:: WHAT IS REQUIRED ::
Please state how many lines of the records below contain the word "refine". Give the number and nothing else.

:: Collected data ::
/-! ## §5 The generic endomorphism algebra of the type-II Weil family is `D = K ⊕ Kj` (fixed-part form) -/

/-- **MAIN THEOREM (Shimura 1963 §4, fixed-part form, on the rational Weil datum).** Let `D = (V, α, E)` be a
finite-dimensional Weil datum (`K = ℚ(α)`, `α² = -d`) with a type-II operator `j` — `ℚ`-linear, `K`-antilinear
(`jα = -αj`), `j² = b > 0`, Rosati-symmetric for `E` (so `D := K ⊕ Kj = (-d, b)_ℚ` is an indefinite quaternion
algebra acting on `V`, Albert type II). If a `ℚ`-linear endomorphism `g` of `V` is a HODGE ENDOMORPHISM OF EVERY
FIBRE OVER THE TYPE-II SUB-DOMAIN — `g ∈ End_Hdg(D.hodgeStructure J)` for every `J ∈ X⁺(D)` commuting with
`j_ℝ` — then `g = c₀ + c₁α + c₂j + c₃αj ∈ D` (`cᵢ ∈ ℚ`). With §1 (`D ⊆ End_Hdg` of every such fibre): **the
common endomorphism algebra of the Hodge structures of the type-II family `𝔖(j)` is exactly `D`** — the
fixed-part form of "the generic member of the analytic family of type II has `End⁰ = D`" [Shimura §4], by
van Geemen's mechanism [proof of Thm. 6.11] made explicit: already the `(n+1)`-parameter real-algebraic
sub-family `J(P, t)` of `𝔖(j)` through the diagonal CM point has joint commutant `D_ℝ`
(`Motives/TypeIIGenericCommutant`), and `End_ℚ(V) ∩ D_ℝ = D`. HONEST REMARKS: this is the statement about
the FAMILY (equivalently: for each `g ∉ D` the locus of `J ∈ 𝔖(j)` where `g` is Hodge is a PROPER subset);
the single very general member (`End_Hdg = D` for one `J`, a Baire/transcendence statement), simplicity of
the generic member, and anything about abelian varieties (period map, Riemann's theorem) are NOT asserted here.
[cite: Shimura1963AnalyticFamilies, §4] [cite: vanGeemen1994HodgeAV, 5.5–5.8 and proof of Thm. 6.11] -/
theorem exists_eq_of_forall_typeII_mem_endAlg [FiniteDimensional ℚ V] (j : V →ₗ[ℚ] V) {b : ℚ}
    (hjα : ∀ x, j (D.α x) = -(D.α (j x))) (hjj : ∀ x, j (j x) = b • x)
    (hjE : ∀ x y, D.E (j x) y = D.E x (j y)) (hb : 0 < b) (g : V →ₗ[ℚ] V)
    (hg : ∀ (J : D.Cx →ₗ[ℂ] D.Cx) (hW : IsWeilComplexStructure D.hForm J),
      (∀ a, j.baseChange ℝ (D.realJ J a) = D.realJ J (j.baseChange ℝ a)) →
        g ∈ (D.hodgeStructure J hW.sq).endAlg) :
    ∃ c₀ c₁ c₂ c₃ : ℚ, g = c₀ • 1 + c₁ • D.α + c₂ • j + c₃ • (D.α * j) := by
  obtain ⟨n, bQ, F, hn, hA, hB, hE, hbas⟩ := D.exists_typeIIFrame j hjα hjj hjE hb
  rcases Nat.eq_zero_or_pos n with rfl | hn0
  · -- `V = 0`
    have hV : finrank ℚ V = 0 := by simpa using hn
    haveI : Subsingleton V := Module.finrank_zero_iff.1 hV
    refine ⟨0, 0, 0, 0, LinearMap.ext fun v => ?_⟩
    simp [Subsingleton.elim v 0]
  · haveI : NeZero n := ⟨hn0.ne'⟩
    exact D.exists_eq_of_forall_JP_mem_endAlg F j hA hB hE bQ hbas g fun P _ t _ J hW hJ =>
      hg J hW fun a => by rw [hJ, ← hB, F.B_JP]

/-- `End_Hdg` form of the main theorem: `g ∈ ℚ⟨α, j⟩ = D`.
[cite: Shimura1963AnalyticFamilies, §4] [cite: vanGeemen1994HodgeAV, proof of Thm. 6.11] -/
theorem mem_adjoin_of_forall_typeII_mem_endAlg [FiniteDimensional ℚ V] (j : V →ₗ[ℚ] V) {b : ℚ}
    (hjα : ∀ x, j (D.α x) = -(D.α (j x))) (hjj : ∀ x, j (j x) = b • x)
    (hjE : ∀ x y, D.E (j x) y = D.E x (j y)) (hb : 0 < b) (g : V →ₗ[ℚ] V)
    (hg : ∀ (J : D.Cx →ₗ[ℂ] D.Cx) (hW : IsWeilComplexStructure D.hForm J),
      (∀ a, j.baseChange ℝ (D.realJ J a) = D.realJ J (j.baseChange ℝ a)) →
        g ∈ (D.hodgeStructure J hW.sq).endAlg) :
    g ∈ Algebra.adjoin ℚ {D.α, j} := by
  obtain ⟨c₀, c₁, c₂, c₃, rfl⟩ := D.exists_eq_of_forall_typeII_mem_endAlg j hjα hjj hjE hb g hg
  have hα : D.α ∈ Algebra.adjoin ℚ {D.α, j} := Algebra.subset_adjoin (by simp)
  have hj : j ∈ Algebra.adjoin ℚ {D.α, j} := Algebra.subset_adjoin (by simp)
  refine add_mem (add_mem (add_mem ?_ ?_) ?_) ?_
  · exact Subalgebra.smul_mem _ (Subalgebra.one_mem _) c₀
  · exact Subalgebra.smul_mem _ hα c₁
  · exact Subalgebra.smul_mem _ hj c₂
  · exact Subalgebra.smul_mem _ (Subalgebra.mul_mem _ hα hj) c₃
---
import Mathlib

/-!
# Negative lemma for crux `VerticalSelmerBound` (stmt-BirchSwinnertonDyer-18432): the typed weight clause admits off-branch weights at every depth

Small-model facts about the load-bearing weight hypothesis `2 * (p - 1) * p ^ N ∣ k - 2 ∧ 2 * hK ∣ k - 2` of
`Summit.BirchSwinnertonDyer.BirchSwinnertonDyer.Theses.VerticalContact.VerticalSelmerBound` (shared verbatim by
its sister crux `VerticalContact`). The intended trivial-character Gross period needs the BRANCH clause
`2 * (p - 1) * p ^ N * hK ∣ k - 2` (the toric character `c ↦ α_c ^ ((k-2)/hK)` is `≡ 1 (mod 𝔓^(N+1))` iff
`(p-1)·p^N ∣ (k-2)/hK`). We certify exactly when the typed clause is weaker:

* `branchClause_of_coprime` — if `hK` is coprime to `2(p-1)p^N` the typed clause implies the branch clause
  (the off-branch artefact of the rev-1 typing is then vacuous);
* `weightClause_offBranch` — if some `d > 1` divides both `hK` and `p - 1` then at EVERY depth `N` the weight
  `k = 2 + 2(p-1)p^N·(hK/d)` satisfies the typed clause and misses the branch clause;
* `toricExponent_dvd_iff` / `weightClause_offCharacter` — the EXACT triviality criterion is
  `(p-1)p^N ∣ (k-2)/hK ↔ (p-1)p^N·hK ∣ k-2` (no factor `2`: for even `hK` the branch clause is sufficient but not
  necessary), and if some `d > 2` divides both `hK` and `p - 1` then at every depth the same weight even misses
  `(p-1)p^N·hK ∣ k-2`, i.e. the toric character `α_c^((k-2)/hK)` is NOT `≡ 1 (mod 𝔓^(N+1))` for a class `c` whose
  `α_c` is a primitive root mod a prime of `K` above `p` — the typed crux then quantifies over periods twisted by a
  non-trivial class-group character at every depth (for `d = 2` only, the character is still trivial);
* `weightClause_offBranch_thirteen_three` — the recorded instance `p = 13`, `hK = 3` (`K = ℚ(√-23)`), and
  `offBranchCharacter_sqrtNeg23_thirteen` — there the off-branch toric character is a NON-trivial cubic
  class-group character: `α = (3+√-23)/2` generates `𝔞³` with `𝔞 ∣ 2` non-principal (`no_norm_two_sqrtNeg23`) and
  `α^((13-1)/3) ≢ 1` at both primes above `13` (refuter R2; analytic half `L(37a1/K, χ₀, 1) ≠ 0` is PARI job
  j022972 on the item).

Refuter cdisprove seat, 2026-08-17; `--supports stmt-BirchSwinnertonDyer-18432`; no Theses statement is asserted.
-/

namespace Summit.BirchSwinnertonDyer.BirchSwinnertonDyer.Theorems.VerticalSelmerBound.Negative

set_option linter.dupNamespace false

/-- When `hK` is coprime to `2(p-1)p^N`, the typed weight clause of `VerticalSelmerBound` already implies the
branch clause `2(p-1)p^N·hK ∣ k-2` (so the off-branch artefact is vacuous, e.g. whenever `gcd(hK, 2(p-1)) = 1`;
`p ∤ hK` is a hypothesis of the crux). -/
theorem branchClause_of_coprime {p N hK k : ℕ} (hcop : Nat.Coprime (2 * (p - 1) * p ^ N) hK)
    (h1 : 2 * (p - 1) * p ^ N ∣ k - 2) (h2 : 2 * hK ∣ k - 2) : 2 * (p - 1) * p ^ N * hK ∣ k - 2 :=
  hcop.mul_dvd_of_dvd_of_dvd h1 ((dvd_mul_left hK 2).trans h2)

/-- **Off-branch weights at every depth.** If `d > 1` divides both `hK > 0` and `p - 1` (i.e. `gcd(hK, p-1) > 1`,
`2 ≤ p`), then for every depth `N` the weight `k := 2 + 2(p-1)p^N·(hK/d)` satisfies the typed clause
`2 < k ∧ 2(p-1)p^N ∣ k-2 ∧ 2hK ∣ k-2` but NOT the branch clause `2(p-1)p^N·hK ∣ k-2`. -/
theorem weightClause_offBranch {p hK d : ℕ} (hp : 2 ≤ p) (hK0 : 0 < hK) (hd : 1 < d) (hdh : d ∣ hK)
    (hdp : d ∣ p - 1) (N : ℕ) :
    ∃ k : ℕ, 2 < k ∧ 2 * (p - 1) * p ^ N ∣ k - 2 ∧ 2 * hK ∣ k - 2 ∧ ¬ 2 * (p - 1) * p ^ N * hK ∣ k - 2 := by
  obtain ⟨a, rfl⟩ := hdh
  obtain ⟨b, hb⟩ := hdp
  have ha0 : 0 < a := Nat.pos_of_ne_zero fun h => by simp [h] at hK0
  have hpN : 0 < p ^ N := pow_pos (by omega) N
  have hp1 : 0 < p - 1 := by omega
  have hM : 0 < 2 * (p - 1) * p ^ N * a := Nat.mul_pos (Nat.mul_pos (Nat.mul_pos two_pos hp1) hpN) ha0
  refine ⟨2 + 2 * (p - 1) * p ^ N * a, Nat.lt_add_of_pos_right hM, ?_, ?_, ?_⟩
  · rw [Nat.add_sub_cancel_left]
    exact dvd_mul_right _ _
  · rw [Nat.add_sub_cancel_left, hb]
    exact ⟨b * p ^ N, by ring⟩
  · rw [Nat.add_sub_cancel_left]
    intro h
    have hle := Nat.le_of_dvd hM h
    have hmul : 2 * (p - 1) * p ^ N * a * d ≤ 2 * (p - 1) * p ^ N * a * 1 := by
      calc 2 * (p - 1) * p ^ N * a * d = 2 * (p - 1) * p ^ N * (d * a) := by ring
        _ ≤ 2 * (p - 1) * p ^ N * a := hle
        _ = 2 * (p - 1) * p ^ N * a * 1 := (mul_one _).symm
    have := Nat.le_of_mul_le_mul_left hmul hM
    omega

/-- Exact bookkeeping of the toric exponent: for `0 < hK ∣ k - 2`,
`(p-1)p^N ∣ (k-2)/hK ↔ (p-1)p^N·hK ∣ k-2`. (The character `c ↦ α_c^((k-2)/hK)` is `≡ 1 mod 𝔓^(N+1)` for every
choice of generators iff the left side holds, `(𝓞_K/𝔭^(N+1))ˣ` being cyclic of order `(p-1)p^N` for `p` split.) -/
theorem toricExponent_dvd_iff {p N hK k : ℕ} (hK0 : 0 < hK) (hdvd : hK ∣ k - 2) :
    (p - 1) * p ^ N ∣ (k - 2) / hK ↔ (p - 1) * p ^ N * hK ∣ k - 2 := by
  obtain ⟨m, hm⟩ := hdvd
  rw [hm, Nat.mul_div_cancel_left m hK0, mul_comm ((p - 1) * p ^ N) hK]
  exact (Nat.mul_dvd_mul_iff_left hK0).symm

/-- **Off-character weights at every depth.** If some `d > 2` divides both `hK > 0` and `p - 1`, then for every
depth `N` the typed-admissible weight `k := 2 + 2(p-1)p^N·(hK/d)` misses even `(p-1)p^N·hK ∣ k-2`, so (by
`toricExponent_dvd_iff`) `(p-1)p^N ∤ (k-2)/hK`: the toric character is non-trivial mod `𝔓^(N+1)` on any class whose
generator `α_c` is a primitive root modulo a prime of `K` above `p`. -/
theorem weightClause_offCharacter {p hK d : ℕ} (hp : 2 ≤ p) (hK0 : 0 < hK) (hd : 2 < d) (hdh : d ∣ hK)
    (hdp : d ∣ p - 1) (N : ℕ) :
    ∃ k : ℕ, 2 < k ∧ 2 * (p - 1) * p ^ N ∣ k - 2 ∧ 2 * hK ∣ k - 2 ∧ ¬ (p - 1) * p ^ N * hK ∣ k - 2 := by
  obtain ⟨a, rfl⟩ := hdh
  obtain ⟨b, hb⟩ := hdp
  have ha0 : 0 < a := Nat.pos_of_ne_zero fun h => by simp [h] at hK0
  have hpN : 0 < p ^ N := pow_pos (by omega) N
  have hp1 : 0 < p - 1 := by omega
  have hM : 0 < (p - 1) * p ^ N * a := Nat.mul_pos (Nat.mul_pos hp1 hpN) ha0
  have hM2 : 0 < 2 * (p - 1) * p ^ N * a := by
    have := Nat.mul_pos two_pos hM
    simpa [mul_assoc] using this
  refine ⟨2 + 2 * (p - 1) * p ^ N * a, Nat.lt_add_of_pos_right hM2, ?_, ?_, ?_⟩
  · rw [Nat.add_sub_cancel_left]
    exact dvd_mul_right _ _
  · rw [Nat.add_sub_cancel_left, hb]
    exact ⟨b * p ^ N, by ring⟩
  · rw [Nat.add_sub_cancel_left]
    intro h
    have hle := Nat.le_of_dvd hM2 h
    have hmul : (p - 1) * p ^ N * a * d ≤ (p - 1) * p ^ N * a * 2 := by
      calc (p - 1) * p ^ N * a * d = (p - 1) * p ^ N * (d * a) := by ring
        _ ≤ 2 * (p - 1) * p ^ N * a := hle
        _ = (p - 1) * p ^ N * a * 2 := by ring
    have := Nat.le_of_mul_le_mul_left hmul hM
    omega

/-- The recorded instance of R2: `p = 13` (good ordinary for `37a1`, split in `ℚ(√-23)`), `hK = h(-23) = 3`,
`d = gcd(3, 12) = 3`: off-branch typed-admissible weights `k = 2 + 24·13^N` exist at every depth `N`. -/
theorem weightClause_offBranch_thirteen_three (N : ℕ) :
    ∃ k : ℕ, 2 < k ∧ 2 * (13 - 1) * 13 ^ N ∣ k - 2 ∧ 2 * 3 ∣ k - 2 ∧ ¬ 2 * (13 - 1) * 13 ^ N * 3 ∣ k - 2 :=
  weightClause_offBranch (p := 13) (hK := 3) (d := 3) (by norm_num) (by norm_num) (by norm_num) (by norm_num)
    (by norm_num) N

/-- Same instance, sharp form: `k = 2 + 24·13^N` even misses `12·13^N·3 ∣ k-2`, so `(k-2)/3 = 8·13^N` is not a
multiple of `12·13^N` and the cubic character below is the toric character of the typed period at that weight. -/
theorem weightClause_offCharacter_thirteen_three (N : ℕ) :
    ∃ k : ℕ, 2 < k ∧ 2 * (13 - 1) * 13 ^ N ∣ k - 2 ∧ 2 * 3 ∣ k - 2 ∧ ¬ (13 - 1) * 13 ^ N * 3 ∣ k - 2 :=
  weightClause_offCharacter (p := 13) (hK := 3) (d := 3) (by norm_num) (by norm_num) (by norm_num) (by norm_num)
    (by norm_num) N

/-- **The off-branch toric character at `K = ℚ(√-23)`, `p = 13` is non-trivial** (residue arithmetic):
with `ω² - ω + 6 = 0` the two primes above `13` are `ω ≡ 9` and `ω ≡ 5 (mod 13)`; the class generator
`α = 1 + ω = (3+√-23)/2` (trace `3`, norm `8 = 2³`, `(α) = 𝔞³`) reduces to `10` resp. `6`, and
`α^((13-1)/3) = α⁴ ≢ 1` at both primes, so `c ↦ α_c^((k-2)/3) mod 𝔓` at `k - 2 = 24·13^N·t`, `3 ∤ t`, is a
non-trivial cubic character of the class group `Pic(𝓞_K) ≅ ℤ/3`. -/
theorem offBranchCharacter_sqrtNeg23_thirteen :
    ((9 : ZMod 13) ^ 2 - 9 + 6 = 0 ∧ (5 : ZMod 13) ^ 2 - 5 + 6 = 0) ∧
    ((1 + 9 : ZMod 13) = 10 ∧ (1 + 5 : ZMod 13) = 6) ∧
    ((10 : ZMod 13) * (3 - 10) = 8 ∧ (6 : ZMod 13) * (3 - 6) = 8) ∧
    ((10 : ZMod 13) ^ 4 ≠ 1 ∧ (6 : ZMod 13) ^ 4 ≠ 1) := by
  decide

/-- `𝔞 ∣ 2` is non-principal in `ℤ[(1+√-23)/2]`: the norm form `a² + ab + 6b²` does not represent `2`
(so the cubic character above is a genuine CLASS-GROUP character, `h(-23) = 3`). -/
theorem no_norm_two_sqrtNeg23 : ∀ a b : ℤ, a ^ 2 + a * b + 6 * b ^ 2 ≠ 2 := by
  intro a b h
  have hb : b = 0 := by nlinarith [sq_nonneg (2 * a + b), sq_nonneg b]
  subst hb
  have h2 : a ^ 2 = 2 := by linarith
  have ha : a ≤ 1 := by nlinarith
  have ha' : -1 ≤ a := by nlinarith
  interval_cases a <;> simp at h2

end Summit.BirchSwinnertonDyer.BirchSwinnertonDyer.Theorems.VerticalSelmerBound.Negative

:: EXERCISE ANSWER ::
4